---- Data shown
import Summits.QuantumFields.YangMills.Theses.DirichletWindow
import Summits.QuantumFields.YangMills.Theorems.DirichletWindowAxialLogConvexityLimit

/-!
# `AxialLogConvexity` (routes `DirichletWindow` / `XiCompleteMonotonicity` of `YangMills`) — proved

Support item `stmt-QuantumFields-8940`: for a compact simple Lie group `G`, a lattice
representation `r`, `β ≥ 0` and EVERY infinite-volume torus-limit state
`μ ∈ infiniteVolumeLimitPoints r.ρ β` of four-dimensional Wilson lattice gauge theory, the axial
plaquette–plaquette covariance `a(n) = f_β(n e₀) = plaquetteCorrFn r.ρ μ (n e₀)` satisfies
`0 ≤ a(n)`, `a(n+1) ≤ a(n)`, `a(n) ≤ N²` and `a(n+2)² ≤ a(n+1) a(n+3)` — the reflection-positivity
half of Chatterjee's Problem 5.1 (arXiv:1803.01950), with no condition on `G` beyond compactness
(the simplicity hypothesis of the route decl is not used).

Proof (files `DirichletWindowAxialLogConvexityTorus`, `…Limit`, this one): Osterwalder–Seiler
reflection positivity of the torus Wilson states in link and site hyperplanes (odd tori: the
mixed reflection), Cauchy–Schwarz for the centred axial plaquettes and translation invariance give
`0 ≤ A_M(n)` and `A_M(n+2)² ≤ A_M(n+1) A_M(n+3)` on all large tori; these closed inequalities and
`A_M(n) ≤ A_M(0)` pass to the limit point along its defining subsequence of tori
(`axial_of_tendsto_tcov`); `a(0) ≤ N²` directly; and a bounded non-negative sequence that is
log-convex from index `1` on and has `a(1) ≤ a(0)` is non-increasing
(`antitone_step_of_logConvex`).

References: K. Osterwalder, E. Seiler, Ann. Phys. 110 (1978) 440, §2; E. Seiler, LNP 159 (1982)
Ch. 2; J. Fröhlich, R. Israel, E. Lieb, B. Simon, Comm. Math. Phys. 62 (1978) 1, Thm. 2.1;
S. Chatterjee, arXiv:1803.01950, Problem 5.1.
-/

noncomputable section

open MeasureTheory ProbabilityTheory Filter Topology
open Literature.MathematicalPhysics.QuantumFieldTheory

namespace Summit.QuantumFields.YangMills.Theorems

namespace AxialLogConvexity

variable {G : Type*} [Group G] [TopologicalSpace G] [IsTopologicalGroup G] [CompactSpace G]
  [MeasurableSpace G] [BorelSpace G] {N : ℕ} (ρ : G →* Matrix (Fin N) (Fin N) ℂ)

/-! ### Elementary: bounded log-convex non-negative sequences are non-increasing -/

/-- A non-negative bounded sequence which is log-convex from index `1` on
(`a(n+1)² ≤ a(n) a(n+2)` for `n ≥ 1`) is non-increasing from index `1` on. [folklore] -/
theorem antitone_step_of_logConvex {a : ℕ → ℝ} {B : ℝ} (h0 : ∀ n, 0 ≤ a n) (hB : ∀ n, a n ≤ B)
    (hlc : ∀ n, 1 ≤ n → a (n + 1) ^ 2 ≤ a n * a (n + 2)) {n : ℕ} (hn : 1 ≤ n) :
    a (n + 1) ≤ a n := by
  refine le_of_not_gt fun hlt => ?_
  have han : 0 < a n := by
    rcases (h0 n).eq_or_lt with h | h
    · have h1 := hlc n hn
      rw [← h, zero_mul] at h1
      have h2 : a (n + 1) = 0 := le_antisymm (by nlinarith [h0 (n + 1)]) (h0 (n + 1))
      linarith [h0 (n + 1)]
    · exact h
  set r : ℝ := a (n + 1) / a n with hr
  have hr1 : 1 < r := (one_lt_div han).2 hlt
  -- geometric growth from log-convexity
  have key : ∀ k : ℕ, r * a (n + k) ≤ a (n + k + 1) ∧ 0 < a (n + k) := by
    intro k
    induction k with
    | zero =>
      refine ⟨le_of_eq ?_, han⟩
      rw [add_zero, hr, div_mul_cancel₀ _ han.ne']
    | succ k ih =>
      obtain ⟨ih1, ih2⟩ := ih
      have hpos : 0 < a (n + k + 1) := lt_of_lt_of_le (mul_pos (by linarith) ih2) ih1
      refine ⟨?_, by rw [← add_assoc]; exact hpos⟩
      have hlc' := hlc (n + k) (by omega)
      have hm : a (n + k + 1) * (r * a (n + k)) ≤ a (n + k + 1) * a (n + k + 1) :=
        mul_le_mul_of_nonneg_left ih1 (h0 _)
      have h3 : r * a (n + k + 1) * a (n + k) ≤ a (n + k + 2) * a (n + k) := by nlinarith [hm, hlc']
      rw [show n + (k + 1) = n + k + 1 by omega, show n + k + 1 + 1 = n + k + 2 by omega]
      exact le_of_mul_le_mul_right h3 ih2
  have growth : ∀ k : ℕ, r ^ k * a n ≤ a (n + k) := by
    intro k
    induction k with
    | zero => simp
    | succ k ih =>
      calc r ^ (k + 1) * a n = r * (r ^ k * a n) := by ring
        _ ≤ r * a (n + k) := mul_le_mul_of_nonneg_left ih (by linarith)
        _ ≤ a (n + k + 1) := (key k).1
        _ = a (n + (k + 1)) := by rw [add_assoc]
  obtain ⟨k, hk⟩ := pow_unbounded_of_one_lt (B / a n) hr1
  have : B < a (n + k) := by
    calc B = B / a n * a n := by rw [div_mul_cancel₀ _ han.ne']
      _ < r ^ k * a n := mul_lt_mul_of_pos_right hk han
      _ ≤ a (n + k) := growth k
  linarith [hB (n + k)]

/-! ### The theorem -/

section Main

open Literature.MathematicalPhysics.QuantumLattice

/-- **Assembly over an abstract axial sequence**: if the torus axial covariances
`T k = A_{L_k+1}` (given through their characterising identity `hTdef`) satisfy
`T k (m) → a(m)` along tori `L_k + 1 → ∞` (`β ≥ 0`) and `a(0) ≤ B`, then `0 ≤ a(n)`,
`a(n+1) ≤ a(n)`, `a(n) ≤ B` and `a(n+2)² ≤ a(n+1) a(n+3)`. [folklore] -/
theorem axial_of_tendsto_tcov (hρ : Continuous ρ) {β : ℝ} (hβ : 0 ≤ β) {Ls : ℕ → ℕ}
    (hLs : StrictMono Ls) {T : (k : ℕ) → ZMod (Ls k + 1) → ℝ}
    (hTdef : ∀ (k : ℕ) (c : ZMod (Ls k + 1)), T k c =
      cov[fun U => WilsonRP.plaqRe ρ U ((Pi.single 0 0 : Site 4 (Ls k + 1)), ⟨(0, 1), Fin.zero_lt_one⟩),
        fun U => WilsonRP.plaqRe ρ U ((Pi.single 0 c : Site 4 (Ls k + 1)), ⟨(0, 1), Fin.zero_lt_one⟩);
        wilsonMeasure (d := 4) (L := Ls k + 1) ρ β])
    {a : ℕ → ℝ} {B : ℝ} (hT : ∀ m : ℕ, Tendsto (fun k : ℕ => T k ((m : ℕ) : ZMod (Ls k + 1))) atTop (𝓝 (a m)))
    (h0B : a 0 ≤ B) (n : ℕ) :
    0 ≤ a n ∧ a (n + 1) ≤ a n ∧ a n ≤ B ∧ a (n + 2) ^ 2 ≤ a (n + 1) * a (n + 3) := by
  have hq : (⟨(0, 1), Fin.zero_lt_one⟩ : {p : Fin 4 × Fin 4 // p.1 < p.2}).1.1 = 0 := rfl
  have hev : ∀ c : ℕ, ∀ᶠ k : ℕ in atTop, c ≤ Ls k + 1 := fun c =>
    (hLs.tendsto_atTop.eventually (eventually_ge_atTop c)).mono fun k hk => by omega
  -- (1) non-negativity
  have hnonneg : ∀ m, 0 ≤ a m := by
    intro m
    rcases Nat.eq_zero_or_pos m with rfl | hm
    · exact ge_of_tendsto (hT 0) (Eventually.of_forall fun k => by
        show 0 ≤ T k ((0 : ℕ) : ZMod (Ls k + 1))
        rw [Nat.cast_zero]
        exact tcov_zero_nonneg ρ (hTdef k) hρ)
    · exact ge_of_tendsto (hT m) ((hev (m + 3)).mono fun k hk =>
        tcov_natCast_nonneg ρ (hTdef k) hq hρ hβ hm hk)
  -- (2) log-convexity
  have hlc : ∀ m, a (m + 2) ^ 2 ≤ a (m + 1) * a (m + 3) := fun m =>
    le_of_tendsto_of_tendsto ((hT (m + 2)).pow 2) ((hT (m + 1)).mul (hT (m + 3)))
      ((hev (m + 6)).mono fun k hk => tcov_natCast_logConvex ρ (hTdef k) hq hρ hβ hk)
  -- (3) domination by the variance
  have hle0 : ∀ m, a m ≤ a 0 := fun m =>
    le_of_tendsto_of_tendsto (hT m) (hT 0) (Eventually.of_forall fun k => by
      show T k ((m : ℕ) : ZMod (Ls k + 1)) ≤ T k ((0 : ℕ) : ZMod (Ls k + 1))
      rw [Nat.cast_zero]
      exact tcov_le_tcov_zero ρ (hTdef k) hρ _)
  -- (4) monotonicity
  have hmono : ∀ m, a (m + 1) ≤ a m := by
    intro m
    rcases Nat.eq_zero_or_pos m with rfl | hm
    · exact hle0 1
    · exact antitone_step_of_logConvex hnonneg (fun k => (hle0 k).trans h0B)
        (fun k hk => by
          have := hlc (k - 1)
          rwa [show k - 1 + 2 = k + 1 by omega, show k - 1 + 1 = k by omega,
            show k - 1 + 3 = k + 2 by omega] at this) hm
  exact ⟨hnonneg n, hmono n, (hle0 n).trans h0B, hlc n⟩

/-- **Axial log-convexity, non-negativity, boundedness and monotonicity of the plaquette
two-point function of an infinite-volume torus-limit state** (`β ≥ 0`, continuous `ρ`, any
compact `G`): with `a(n) = plaquetteCorrFn ρ μ (n e₀)`, `0 ≤ a(n)`, `a(n+1) ≤ a(n)`, `a(n) ≤ N²`
and `a(n+2)² ≤ a(n+1) a(n+3)`. [folklore] -/
theorem plaquetteCorrFn_axial (hρ : Continuous ρ) {β : ℝ} (hβ : 0 ≤ β) {μ : Measure (LGConfig 4 G)}
    (hμ : μ ∈ infiniteVolumeLimitPoints (d := 4) ρ β) (n : ℕ) :
    0 ≤ plaquetteCorrFn ρ μ ((n : ℤ) • Pi.single (0 : Fin 4) (1 : ℤ)) ∧
      plaquetteCorrFn ρ μ (((n + 1 : ℕ) : ℤ) • Pi.single (0 : Fin 4) (1 : ℤ)) ≤
        plaquetteCorrFn ρ μ ((n : ℤ) • Pi.single (0 : Fin 4) (1 : ℤ)) ∧
      plaquetteCorrFn ρ μ ((n : ℤ) • Pi.single (0 : Fin 4) (1 : ℤ)) ≤ (N : ℝ) ^ 2 ∧
      plaquetteCorrFn ρ μ (((n + 2 : ℕ) : ℤ) • Pi.single (0 : Fin 4) (1 : ℤ)) ^ 2 ≤
        plaquetteCorrFn ρ μ (((n + 1 : ℕ) : ℤ) • Pi.single (0 : Fin 4) (1 : ℤ)) *
          plaquetteCorrFn ρ μ (((n + 3 : ℕ) : ℤ) • Pi.single (0 : Fin 4) (1 : ℤ)) := by
  obtain ⟨Ls, hLs, hlim⟩ := hμ
  haveI : IsProbabilityMeasure μ := hlim.1
  have h0 : plaquetteCorrFn ρ μ (((0 : ℕ) : ℤ) • Pi.single (0 : Fin 4) (1 : ℤ)) ≤ (N : ℝ) ^ 2 := by
    rw [Nat.cast_zero, zero_smul]
    exact plaquetteCorrFn_zero_le ρ hρ μ
  have hT : ∀ m : ℕ, Tendsto (fun k : ℕ => (fun (k : ℕ) (c : ZMod (Ls k + 1)) =>
      cov[fun U => WilsonRP.plaqRe ρ U ((Pi.single 0 0 : Site 4 (Ls k + 1)), ⟨(0, 1), Fin.zero_lt_one⟩),
        fun U => WilsonRP.plaqRe ρ U ((Pi.single 0 c : Site 4 (Ls k + 1)), ⟨(0, 1), Fin.zero_lt_one⟩);
        wilsonMeasure (d := 4) (L := Ls k + 1) ρ β]) k ((m : ℕ) : ZMod (Ls k + 1))) atTop
      (𝓝 ((fun m : ℕ => plaquetteCorrFn ρ μ ((m : ℤ) • Pi.single (0 : Fin 4) (1 : ℤ))) m)) :=
    fun m => tendsto_tcov ρ hρ hlim m
  have key := axial_of_tendsto_tcov ρ hρ hβ hLs (fun k c => rfl) hT h0 n
  exact key

end Main

end AxialLogConvexity

/-- **`AxialLogConvexity` holds** (support item `stmt-QuantumFields-8940` of routes
`DirichletWindow` and `XiCompleteMonotonicity`): the route decl
`Summit.QuantumFields.YangMills.Theses.DirichletWindow.AxialLogConvexity`, from
`AxialLogConvexity.plaquetteCorrFn_axial` (reflection positivity of the torus Wilson states in
link and site hyperplanes, odd tori included, and passage to the limit point); the simplicity of
`G` is not used. [folklore] -/
theorem AxialLogConvexity_proof :
    Summit.QuantumFields.YangMills.Theses.DirichletWindow.AxialLogConvexity := by
  intro G _ _ _ _ _ _ _ r β hβ μ hμ n
  exact AxialLogConvexity.plaquetteCorrFn_axial r.ρ r.continuous hβ hμ n

end Summit.QuantumFields.YangMills.Theorems

end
--------
What must be transcribed is the run of lines from the one containing "end Summit.QuantumFields.YangMills.Theorems" to the last line of the data above, inclusive, and only that.

*Exercise answer*.
end Summit.QuantumFields.YangMills.Theorems

end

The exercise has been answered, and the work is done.